Extract exactly those lines that lie between the start of the material and the line with "constructor <;> intro", including both boundary lines and no others.

### RECORDS FOR PROCESSING
"""
/-! ### The shifted classical pair in Albritton–Barker's class on `Q(0, 1)` -/

/-- **The backward shift of a classical window pair, its pressure normalised by the unit-ball
mean, is a suitable weak solution in `Q(0,1)` in Albritton–Barker's class.** For a classical
solution `(w, p)` on the window `(−3, 0)` and `0 < T ≤ 1`, the pair
`(w(· − T), p(· − T) − [p(· − T)]_{B₁(0)})` is classical on `(−3+T, T) ⊃ [−1, 0]`, hence suitable on
the slab `(−3/2, T/2) × ℝ³` (CKN: `isSuitableWeakSolutionOn_of_contDiffOn`), still suitable after
subtracting the CONTINUOUS ball mean (`IsSuitableWeakSolutionOn.sub_pressure`), and therefore in
the class on the unit parabolic ball, whose closed box lies in that slab
(`IsSuitableWeakSolutionOn.isSuitableWeakSolutionInBall`). [cite: AlbrittonBarker2019, Def. 2.1] -/
theorem inBall_shift_subMean {w : ℝ → EuclideanSpace ℝ (Fin 3) → EuclideanSpace ℝ (Fin 3)}
    {p : ℝ → EuclideanSpace ℝ (Fin 3) → ℝ} {T : ℝ} (hT0 : 0 < T) (hT1 : T ≤ 1)
    (hcl : IsClassicalNSSolutionOn (Ioo (-3) 0) 1 0 w p) :
    IsSuitableWeakSolutionInBall 1 0 (fun s y => w (s - T) y)
      (fun s y => p (s - T) y - ⨍ y' in ball (0 : EuclideanSpace ℝ (Fin 3)) 1, p (s - T) y') := by
  -- ### the shifted classical pair on `(-3 + T, T)`
  have hpre : (fun t : ℝ => t + -T) ⁻¹' Ioo (-3 : ℝ) 0 = Ioo (-3 + T) T := by
    ext t
    simp only [mem_preimage, mem_Ioo]
    constructor <;> intro h <;> constructor <;> linarith [h.1, h.2]
  have hclS : IsClassicalNSSolutionOn (Ioo (-3 + T) T) 1 0 (fun t => w (t - T)) (fun t => p (t - T)) := by
    have h := hcl.comp_add_right (-T)
    have h0 : (fun t => (0 : ℝ → EuclideanSpace ℝ (Fin 3) → EuclideanSpace ℝ (Fin 3)) (t + -T)) = 0 := by
      funext t; rfl
    rw [hpre, h0] at h
    simpa only [← sub_eq_add_neg] using h
  set W : ℝ → EuclideanSpace ℝ (Fin 3) → EuclideanSpace ℝ (Fin 3) := fun s y => w (s - T) y with hW
  set P : ℝ → EuclideanSpace ℝ (Fin 3) → ℝ := fun s y => p (s - T) y with hP
  -- ### suitability on the slab `S₃ = (-3/2, T/2)`
  set S₃ : Set ℝ := Ioo (-3 / 2 : ℝ) (T / 2) with hS₃
  have hS₃sub : S₃ ⊆ Ioo (-3 + T) T := Ioo_subset_Ioo (by linarith) (by linarith)
  have hQ : ((slab (EuclideanSpace ℝ (Fin 3)) S₃ isOpen_Ioo : Opens (ℝ × EuclideanSpace ℝ (Fin 3))) :
      Set (ℝ × EuclideanSpace ℝ (Fin 3))) ⊆ Ioo (-3 + T) T ×ˢ univ :=
    fun z hz => ⟨hS₃sub (mem_slab.1 hz), mem_univ _⟩
  have hsw : IsSuitableWeakSolutionOn (slab (EuclideanSpace ℝ (Fin 3)) S₃ isOpen_Ioo) 1 0 W P := by
    refine isSuitableWeakSolutionOn_of_contDiffOn isOpen_Ioo hQ
      (hclS.smooth_velocity.of_le (by norm_cast)) (hclS.smooth_pressure.of_le (by norm_cast))
      continuousOn_const (fun t ht x => ?_) hclS.divFree
    have hm := hclS.momentum t ht x
    rwa [timeDerivWithin_apply, derivWithin_of_isOpen isOpen_Ioo ht, ← timeDeriv_apply] at hm
  -- ### the unit-ball mean of the shifted pressure is continuous on `Icc (-3/2) (T/2)`
  set m : ℝ → ℝ := fun s => ⨍ y' in ball (0 : EuclideanSpace ℝ (Fin 3)) 1, P s y' with hm_def
  have hK : IsCompact (Icc (-3 / 2 : ℝ) (T / 2) ×ˢ closedBall (0 : EuclideanSpace ℝ (Fin 3)) 1) :=
    isCompact_Icc.prod (isCompact_closedBall 0 1)
  have hKsub : Icc (-3 / 2 : ℝ) (T / 2) ×ˢ closedBall (0 : EuclideanSpace ℝ (Fin 3)) 1 ⊆ Ioo (-3 + T) T ×ˢ univ :=
    prod_mono (Icc_subset_Ioo (by linarith) (by linarith)) (subset_univ _)
  have hPc : ContinuousOn (uncurry P) (Ioo (-3 + T) T ×ˢ univ) := hclS.smooth_pressure.continuousOn
  obtain ⟨M, hM⟩ := hK.exists_bound_of_continuousOn (hPc.mono hKsub)
  have hmc : ContinuousOn m (Icc (-3 / 2 : ℝ) (T / 2)) := by
    have hint : ContinuousOn (fun s => ∫ y' in ball (0 : EuclideanSpace ℝ (Fin 3)) 1, P s y')
        (Icc (-3 / 2 : ℝ) (T / 2)) := by
      refine continuousOn_of_dominated (bound := fun _ => M) ?_ ?_ ?_ ?_
      · intro s hs
        have hsS : s ∈ Ioo (-3 + T) T := ⟨by linarith [hs.1], by linarith [hs.2]⟩
        exact (hclS.contDiff_pressure hsS).continuous.aestronglyMeasurable
      · intro s hs
        filter_upwards [ae_restrict_mem measurableSet_ball] with y hy
        exact hM (s, y) ⟨hs, ball_subset_closedBall hy⟩
      · exact integrableOn_const measure_ball_lt_top.ne
      · filter_upwards [ae_restrict_mem measurableSet_ball] with y _
        have hc2 : Continuous fun s : ℝ => ((s, y) : ℝ × EuclideanSpace ℝ (Fin 3)) := by fun_prop
        exact hPc.comp hc2.continuousOn fun s hs => ⟨⟨by linarith [hs.1], by linarith [hs.2]⟩, mem_univ _⟩
    have e : m = fun s => (volume.real (ball (0 : EuclideanSpace ℝ (Fin 3)) 1))⁻¹ •
        ∫ y' in ball (0 : EuclideanSpace ℝ (Fin 3)) 1, P s y' := by
      funext s
      simp only [hm_def, setAverage_eq]
    rw [e]
    exact hint.const_smul ((volume.real (ball (0 : EuclideanSpace ℝ (Fin 3)) 1))⁻¹)
  -- ### subtracting the mean keeps suitability on the slab
  have hmslab : ContinuousOn (fun z : ℝ × EuclideanSpace ℝ (Fin 3) => m z.1)
      ((slab (EuclideanSpace ℝ (Fin 3)) S₃ isOpen_Ioo : Opens (ℝ × EuclideanSpace ℝ (Fin 3))) :
        Set (ℝ × EuclideanSpace ℝ (Fin 3))) :=
    hmc.comp continuousOn_fst fun z hz => Ioo_subset_Icc_self (mem_slab.1 hz)
  have hsw' : IsSuitableWeakSolutionOn (slab (EuclideanSpace ℝ (Fin 3)) S₃ isOpen_Ioo) 1 0 W
      (fun s y => P s y - m s) := by
    refine hsw.sub_pressure (c := m) ?_ ?_
    · exact hmslab.locallyIntegrableOn (Opens.isOpen _).measurableSet
    · intro K hK' hKc
      obtain ⟨B, hB⟩ := hKc.exists_bound_of_continuousOn (hmslab.mono hK')
      calc ∫⁻ z in K, ‖m z.1‖ₑ ^ (3 / 2 : ℝ) ≤ ∫⁻ _ in K, ENNReal.ofReal B ^ (3 / 2 : ℝ) := by
            refine setLIntegral_mono measurable_const fun z hz => ?_
            refine ENNReal.rpow_le_rpow ?_ (by norm_num)
            rw [← ofReal_norm]
            exact ENNReal.ofReal_le_ofReal (hB z hz)
        _ < ⊤ := by
            rw [setLIntegral_const]
            exact ENNReal.mul_lt_top (ENNReal.rpow_lt_top_of_nonneg (by norm_num) ENNReal.ofReal_ne_top)
              hKc.measure_lt_top
  -- ### the closed unit box lies in the slab
  have hsub : Icc ((0 : ℝ × EuclideanSpace ℝ (Fin 3)).1 - 1 ^ 2) (0 : ℝ × EuclideanSpace ℝ (Fin 3)).1 ×ˢ
      closedBall (0 : ℝ × EuclideanSpace ℝ (Fin 3)).2 1 ⊆
      ((slab (EuclideanSpace ℝ (Fin 3)) S₃ isOpen_Ioo : Opens (ℝ × EuclideanSpace ℝ (Fin 3))) :
        Set (ℝ × EuclideanSpace ℝ (Fin 3))) := by
    rintro ⟨s, y⟩ ⟨hs, -⟩
    rw [SetLike.mem_coe, mem_slab]
    simp only [Prod.fst_zero, one_pow, zero_sub, mem_Icc] at hs
    exact ⟨by linarith [hs.1], by linarith [hs.2]⟩
  exact hsw'.isSuitableWeakSolutionInBall hsub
"""
### RESULT OF THIS EXERCISE
/-! ### The shifted classical pair in Albritton–Barker's class on `Q(0, 1)` -/

/-- **The backward shift of a classical window pair, its pressure normalised by the unit-ball
mean, is a suitable weak solution in `Q(0,1)` in Albritton–Barker's class.** For a classical
solution `(w, p)` on the window `(−3, 0)` and `0 < T ≤ 1`, the pair
`(w(· − T), p(· − T) − [p(· − T)]_{B₁(0)})` is classical on `(−3+T, T) ⊃ [−1, 0]`, hence suitable on
the slab `(−3/2, T/2) × ℝ³` (CKN: `isSuitableWeakSolutionOn_of_contDiffOn`), still suitable after
subtracting the CONTINUOUS ball mean (`IsSuitableWeakSolutionOn.sub_pressure`), and therefore in
the class on the unit parabolic ball, whose closed box lies in that slab
(`IsSuitableWeakSolutionOn.isSuitableWeakSolutionInBall`). [cite: AlbrittonBarker2019, Def. 2.1] -/
theorem inBall_shift_subMean {w : ℝ → EuclideanSpace ℝ (Fin 3) → EuclideanSpace ℝ (Fin 3)}
    {p : ℝ → EuclideanSpace ℝ (Fin 3) → ℝ} {T : ℝ} (hT0 : 0 < T) (hT1 : T ≤ 1)
    (hcl : IsClassicalNSSolutionOn (Ioo (-3) 0) 1 0 w p) :
    IsSuitableWeakSolutionInBall 1 0 (fun s y => w (s - T) y)
      (fun s y => p (s - T) y - ⨍ y' in ball (0 : EuclideanSpace ℝ (Fin 3)) 1, p (s - T) y') := by
  -- ### the shifted classical pair on `(-3 + T, T)`
  have hpre : (fun t : ℝ => t + -T) ⁻¹' Ioo (-3 : ℝ) 0 = Ioo (-3 + T) T := by
    ext t
    simp only [mem_preimage, mem_Ioo]
    constructor <;> intro h <;> constructor <;> linarith [h.1, h.2]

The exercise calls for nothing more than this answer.